By Amath Ndiaye, Economics Professor at Cheikh Anta Diop University – Dakar.
According to the latest quarterly budget execution report, in 2025, Senegal shows an improvement in public finances, with a decreasing deficit and dynamic revenues. However, behind these encouraging results, a major constraint is evident: the growing burden of debt, with debt servicing absorbing a considerable portion of public resources. Between budget adjustments, economic growth slowdown, and the need for external financing, the country is facing a delicate equation to sustainably revive its economy.
Overall satisfactory budget execution in 2025
In 2025, Senegal can boast of a tangible improvement in the management of its public finances. Budget revenues reached 4,477 billion CFA francs, representing 98.8% of projections, a year-on-year increase of 11.8%. At the same time, expenses were relatively contained, leading to a reduction in the budget deficit to 6.44% of GDP, compared to an initial target of 7.82%. The primary deficit, on the other hand, significantly decreased to around -1.4% of GDP, reflecting a real consolidation effort. At first glance, this trajectory seems to bring the country closer to its medium-term deficit target of 3%.
Budget adjustment hindering non-hydrocarbon growth
However, this improvement is based on a budget adjustment that is not without collateral effects. The increase in levies and the compression of expenses have contributed to weakening domestic demand, weighing on consumption and investment. But more importantly, this adjustment directly affects non-hydrocarbon growth, which is the real foundation for job creation.
In a context where expectations were based on the rise of oil and gas, the situation becomes even more complicated: the stagnation of oil exports from 2026 onwards will deprive the economy of an essential growth engine. Consequently, the overall dynamic is weakened, with growth potentially dropping to between 2.2% and 2.5%, an insufficient level to meet economic and social challenges. It becomes particularly difficult to reconcile budget discipline and economic recovery.
The weight of debt: main budgetary constraint
Beyond the deficit, the real issue for Senegalese public finances now lies in the debt burden. In 2025, interest payments reached 1,088 billion CFA francs, approximately 5 to 6% of GDP. Even more worrying is their evolution: between 2024 and 2025, interest payments increased by around 32%, compared to only 11.8% for public revenues.
In other words, the debt burden is increasing nearly three times faster than the state’s resources. It now exceeds the combined budgets of health, higher education, research, innovation, and agriculture.

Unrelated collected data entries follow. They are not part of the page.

/-!
# Restriction of scalars `E/F` read at a COMPLEX place of `F`: the archimedean `v`-slices of `ι_𝔸` (split pair)

Topic `NumberTheory/Weil1964`; namespace `Literature.NumberTheory.Weil1964`.  KERNEL ONLY: definitions with bodies and
theorems; no `def … : Prop` record, no `axiom`, no proof hole.

The complex-place twin of `ArchActQuadraticPlaces` (which reads `Res_{𝔸_E/𝔸_F}` at a REAL place `v` of `F` under a
complex place `w` of `E`, `E ⊗_F F_v = ℂ`).  Here `v` is a COMPLEX place of `F`; the places of the quadratic extension
`E/F` over `v` are a pair `(w, c w)` (`c` the involution), `E ⊗_F F_v = E_w × E_{cw} = ℂ × ℂ`, and in the
coordinates `1, δ ⊗ 1 = (s, -s)` (`s = σ_w(δ)`) restriction of scalars is the split quadratic algebra of
`UnitaryGroupArchComplexPair` (`splitPairCoords`, `isQuadraticCoordinates_splitPair`):

* §1 **`placeTwist v w : ℂ →+* ℂ`** — the continuous ring endomorphism (`= id` or `conj`, `placeTwist_eq_id_or_conj`)
  through which the local base change `ι_w : F_v → E_w` reads in Mathlib's complex coordinates:
  `σ_w (ι_w y) = placeTwist (σ_v y)` (`placeTwist_extensionEmbedding`), `placeTwist (σ_v t) = σ_w t` on `F`; it is an
  involution preserving real parts; and the pair-reading twist of `UnitaryGroupArchComplexPair` cancels it on the
  partner: `ψ_{cw} ∘ placeTwist v (cw) = placeTwist v w` (`conjCoord_placeTwist_cPlaceC`).
* §2 `adeleAtCC w : 𝔸_E →+* ℂ × ℂ`, `Y ↦ (σ_w Y_w, ψ_{cw}(σ_{cw} Y_{cw}))` — on archimedean matrices `(g, 1)` it is
  the `(w, cw)`-evaluation `evalCC` of `UnitaryGroupArchComplexPair` (`map_adeleAtCC_coe_archToAdelic`); and the
  **CORE** `placeVecC_piArch_resEnd`: for `G ∈ Mₙ(𝔸_E)` the `v`-slices of `Res G` on an archimedean pair `(a, b)`,
  READ THROUGH `placeTwist v w`, are the split-pair restriction of scalars of `G.map (adeleAtCC w)` on the twisted
  slices `(ψ a_v, ψ b_v)` — any fintype index, no unitarity.
* §3 through the unitary carrier maps: **`placeVecC_archAct_adelicToSymplectic`** (`ι_𝔸 = adelicToSymplectic`) and, for
  an archimedean element `u = (g, 1)`, **`placeVecC_archAct_archToAdelic`**: the twisted `v`-slices of
  `archAct (ι_𝔸 (g, 1))` are `toSymplectic` (the tree's `U(σ, T ⊗ 1) → Sp(polar β_T)` over `R = ℂ`, `S = ℂ × ℂ`) of the
  `(w, cw)`-factor `archAtComplexSplit w g` — the complex-place twin of `placeVec_archAct_adelicToSymplectic`.

Dictionary with print: `E ⊗_F F_v = ∏_{w ∣ v} E_w` [CasselsFrohlichANT1967, Ch. II §14]; at a complex place of `F`
the unitary group `U(J)(F_v)` is `GL_n(ℂ)` and sits in `Sp(Res_{E/F} V)(F_v) = Sp_{2n}(ℂ)` as (a conjugate of)
the Siegel Levi [MoeglinVignerasWaldspurger1987, Chap. 1 I.17–I.19]; the present file is the adelic bookkeeping of
that statement against the tree's `Ψ_𝔸`, `Ψ_v`, `toInfPlace` and Mathlib's `extensionEmbedding`; no analysis.

## References
* [GelbartRogawski1991] S. Gelbart, J. Rogawski, Invent. Math. 105 (1991), §3.1 p. 454.
* [CasselsFrohlichANT1967] J. W. S. Cassels, A. Fröhlich (eds.), *Algebraic Number Theory* (1967), Ch. II §14.
* [MoeglinVignerasWaldspurger1987] C. Mœglin, M.-F. Vignéras, J.-L. Waldspurger, LNM 1291 (1987), Chap. 1 I.17–I.19.
* [PlatonovRapinchuk1994] V. Platonov, A. Rapinchuk, *Algebraic Groups and Number Theory* (1994), §2.3, §3.2.
-/

set_option autoImplicit false

noncomputable section

open scoped Matrix ComplexConjugate
open NumberField NumberField.InfinitePlace NumberField.mixedEmbedding IsDedekindDomain

namespace Literature.NumberTheory.Weil1964

open Literature.NumberTheory.Automorphic Literature.NumberTheory.Automorphic.UnitaryGroup QuadraticCoordinates

/-! ## §1 The coordinate twist `placeTwist v w : ℂ →+* ℂ` of the local base change at a complex place -/

section Twist

variable (F : Type) [Field F] (E : Type) [Field E] [Algebra F E]
  (v : {v : InfinitePlace F // v.IsComplex}) (w : InfPlacesOver E v.1)

/-- **`placeTwist v w = σ_w ∘ ι_w ∘ σ_v⁻¹ : ℂ →+* ℂ`** — the local base change `ι_w : F_v → E_w` at a place `w` of `E`
over the COMPLEX place `v` of `F`, read in Mathlib's complex coordinates `σ_v : F_v ≅ ℂ`, `σ_w : E_w → ℂ`.
[cite: CasselsFrohlichANT1967, Ch. II §14] -/
def placeTwist : ℂ →+* ℂ :=
  (Completion.extensionEmbedding w.1).comp
    ((toInfPlace E v.1 w).comp (Completion.ringEquivComplexOfIsComplex v.2).symm.toRingHom)
import Summits.HodgeConjecture.HodgeConjecture.Theorems.F0P3cStCharTSEllInnerAssembly        -- ★ (E8) p852636 (this seat): `innerG_up_eq_two_mul_innerH_of_inputs`; brings ★ (A1′)-E, ★ (F3) `radicalH_…`
import Summits.HodgeConjecture.HodgeConjecture.Theorems.F0P3cStCharTSEllInnerGRegroupPerT    -- ★ (E0)′ (LH6-p03): `integrableOn_and_ellipticTorusSum_eq_haarOn` (per-`T ∈ SH` Haar letters; brings ★ (E0) p852642)
import Summits.HodgeConjecture.HodgeConjecture.Theorems.F0P3cStCharTSEllInnerFibreEnum       -- ★ (E2) p852647 + ED. 2 (LH10-p02): `hcQ_of_slotClauses'`, `hσR_of_slotClauseN'`, `hσpair_of_slotClauseD`, `hσexh_of_slotClauseR'`
import Summits.HodgeConjecture.HodgeConjecture.Theorems.F0P3cStCharTSEllInnerCrossIndexed    -- ★ (E4′) p852638 (LH6-p04): `sum_finKappaAt_mul_self_eq_card`, `sum_finKappaAt_mul_finKappaAt_eq_zero`
import Summits.HodgeConjecture.HodgeConjecture.Theorems.F0P3cStCharTSEllInnerUnitWeights     -- ★ (E3) p852615 (LH3-p03): `finTau_mul_conj_eq_one`
import Summits.HodgeConjecture.HodgeConjecture.Theorems.F0P3cStCharTSEllInnerIndexTwo        -- ★ (E6) p852672 (F0P3a-p09): `index_two_of_letters` (Lemma 3.6.1: `n T = 2 · m T`)
import Summits.HodgeConjecture.HodgeConjecture.Theorems.F0P3cStCharTSEllInnerMeasures        -- ★ (E7) p852616 (F0P2-p02): `apply_compactCore_eq_one_of_isProbabilityMeasure`
import Summits.HodgeConjecture.HodgeConjecture.Theorems.F0P3cStCharTSEllInnerCoverLanding   -- ★ (E0b) p852649 (LH7-p04): `covE_of_covGO`
import Summits.HodgeConjecture.HodgeConjecture.Theorems.F0P3cStCharTSEllMassHNull           -- ★ (B4) p852574 (F0P3a-p04): `measure_setOf_not_isLocalGRegular_of_eq_centralizerH_eq_zero`
import Summits.HodgeConjecture.HodgeConjecture.Theorems.F0P3cStCharTSDGFieldReg             -- ★ DG-FIELD-REG (F0P3-p02): `dgFormula_conj`, `dgFormula_ne_zero_of_isRegularElt`
import Summits.HodgeConjecture.HodgeConjecture.Theorems.F0P3cStCharTSUpTrPsiOfEmb            -- ★ (X2) p852492 (LH10-p02): the embedding package letters
import Literature.NumberTheory.Rogawski1990.EndoscopicStableTwistTransversal                 -- ★ (H6a′) FILE 4 p852587 (F0P3a-p09): `exists_stableTwistAut_transversal`
import HarnessLib

/-!
# F0 · P3c · road «ELL-INNER», FILE F-core «ELL-INNER CONCRETE FROM THE SLOTS»: ★ (E8)'s assembly INSTANTIATED at the ★ names, in the RIDER'S letters — every (E8) binder discharged
# except the (X2) embedding package and the (E2b) slot package, which stay BY SHAPE (Rogawski 1990 §12.5 Prop. 12.5.2)

Cell `pub/hodgecm-mathlib`, crux H413 = `stmt-HodgeConjecture-24833` (lane `--supports … --as helper`, count-neutral); seat F0P3a-p06 (g23) (F hand, map owner LH6-p03 (g7)
20:25:17Z ∕ 20:25:35Z).  THEOREMS ONLY (no definition ∕ instance ∕ notation ∕ named fact ∕ `sorry`); ★-only imports; axioms TRIO.

WHAT.  `prop1252_concrete_of_slots` — binders = the RIDER'S context at the `h1252` consequent of ★ RUNG0 v8's `hBlock′`: `hns`, the σ-algebras, the unitary Hecke character
`μ` (`hμu`), the outer Cartan data `Sell μTf SH μTHf` with their letters `hcartO hcovGO hncGO hHaarGO hcoreGO hKHO hcovHO hncHO hHaarHO hprobHO` (★ R8 :136–:147 VERBATIM) —
PLUS, by shape until their producers are ★ ∕ composed by FILE F-head: the (X2) embedding package `n γc hγc eT heT ψ hψ fib hfib hψR hψuniq` (= ★ `exists_psi_of_embFamily`'s
clauses) and the (E2b) SLOT package `cQ σ hM hG hN' hD hR` (= conjuncts (M)(G)(N′)(D)(R) of ★ (E2b) FILE C `F0P3cStCharTSEllInnerSlotMaps.exists_slotMaps` VERBATIM; (N′) is the `G`-regularity-guarded form) and the
(E4′) frame letter `hframe` (★ `…EllInnerCrossIndexed` :binder, discharged by (E2b) FILE B∕C).  Conclusion = F0P2-p01's `hconcrete` letter of the (E9) dock `prop1252_of_concrete`:
for every measurable `α₁ α₂`, stable class functions on the `G`-regular elliptic set, with the two GIVEN totals (at the closed radicals `dG := ★ R8 eDG`, `dH := ★ R8 eDH` and the
datum's torus measures `μTf`, `μTHf`): `Σ_{T′ ∈ Sell} [N_G(T′):T′]⁻¹ ∫_{T′} dG²·upC α₁·conj(upC α₂) ∂μTf = 2 · Σ_{T ∈ SH} [N_H(T):T]⁻¹ ∫_T dH²·α₁·conj α₂ ∂μTHf`.
PROOF = ★ (E8) `innerG_up_eq_two_mul_innerH_of_inputs` with: `hdG` ★ `dgFormula_conj`, `hdG0` ★ `dgFormula_ne_zero_of_isRegularElt`, `hDHst` ★ (F3)
`radicalH_eq_of_isLocalGRegular_of_isLocalStablyConjH`; `hZ hKH` from `hKHO`, CLASS-SHAPE `hcomplete`∕`hirred` from the WEYL-SHAPE `hcovHO`∕`hncHO` (§1); `m hclasses` ★ (H6a′)
`exists_stableTwistAut_transversal`; `htH` from `hprobHO` (★ (E7) `apply_compactCore_eq_one_of_isProbabilityMeasure`); `hcovE` ★ (E0b) `covE_of_covGO`; `hσR hσpair hσexh hcQ` ★ (E2) (primed heads, ED. 2);
`hσm` = (M) at `(μTHf T, hHaarHO, htH)`; `hnm` ★ (E6) `index_two_of_letters`; `hdiag hcross` ★ (E4′); `hτ` ★ (E3) `finTau_mul_conj_eq_one`;
`hsingH` ★ (B4); `hE0 hE0i` ★ (E0)′ `integrableOn_and_ellipticTorusSum_eq_haarOn` (`.2` ∕ `.1`).  FILE F-head (`prop1252_concrete`, rider-only binders) = `obtain` (X2) + `obtain` (E2b) FILE C + ★ `hframe` + this theorem — typed when those land.
HONEST LABEL: count-neutral; `𝔇.Prop1252` stays a PRINTED block consequent until the (E9) rider; HC_CM is proved only modulo the 7 printed citations (2 remaining named inputs:
hLiu418 = `stmt-HodgeConjecture-24832`, h413 = `stmt-HodgeConjecture-24833`) until rung 0 closes.

## References
* [Rogawski1990] J. D. Rogawski, *Automorphic Representations of Unitary Groups in Three Variables*, Ann. of Math. Stud. 123 (1990): §12.5 pp. 182–185 (Lemma 12.5.1,
  Prop. 12.5.2 and its proof), §3.6 Lemma 3.6.1 p. 31, §3.7 Prop. 3.7.1 p. 31, §4.3 (4.3.2) p. 42, §4.9 p. 55.
* [LanglandsShelstad1987] R. P. Langlands, D. Shelstad, *On the definition of transfer factors*, Math. Ann. 278 (1987), §1.3.
-/

set_option autoImplicit false
-- the mandated namespace has the single-problem summit's repeated segment (`HodgeConjecture.HodgeConjecture`)
set_option linter.dupNamespace false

Under these conditions, even a return to primary balance would not be enough to restore budgetary equilibrium.
The country is caught in a debt spiral marked by more costly financing and shorter maturities, a dynamic that international geopolitical tensions, especially in the Middle East, could exacerbate through inflation and rising interest rates.
A trajectory to rebuild: towards IMF support and restructuring?
Facing these constraints, achieving a deficit of 3% of GDP appears extremely difficult without a major shift. Senegal now needs a credible and transparent economic trajectory, supported by the International Monetary Fund, to restore partners’ confidence and attract external financing essential for economic recovery and structural transformation.
But beyond this anchoring, one conclusion is clear: without action on the debt itself, budget adjustment will remain insufficient. Debt suspension or restructuring could provide budgetary relief, free up resources for investment, and reignite growth.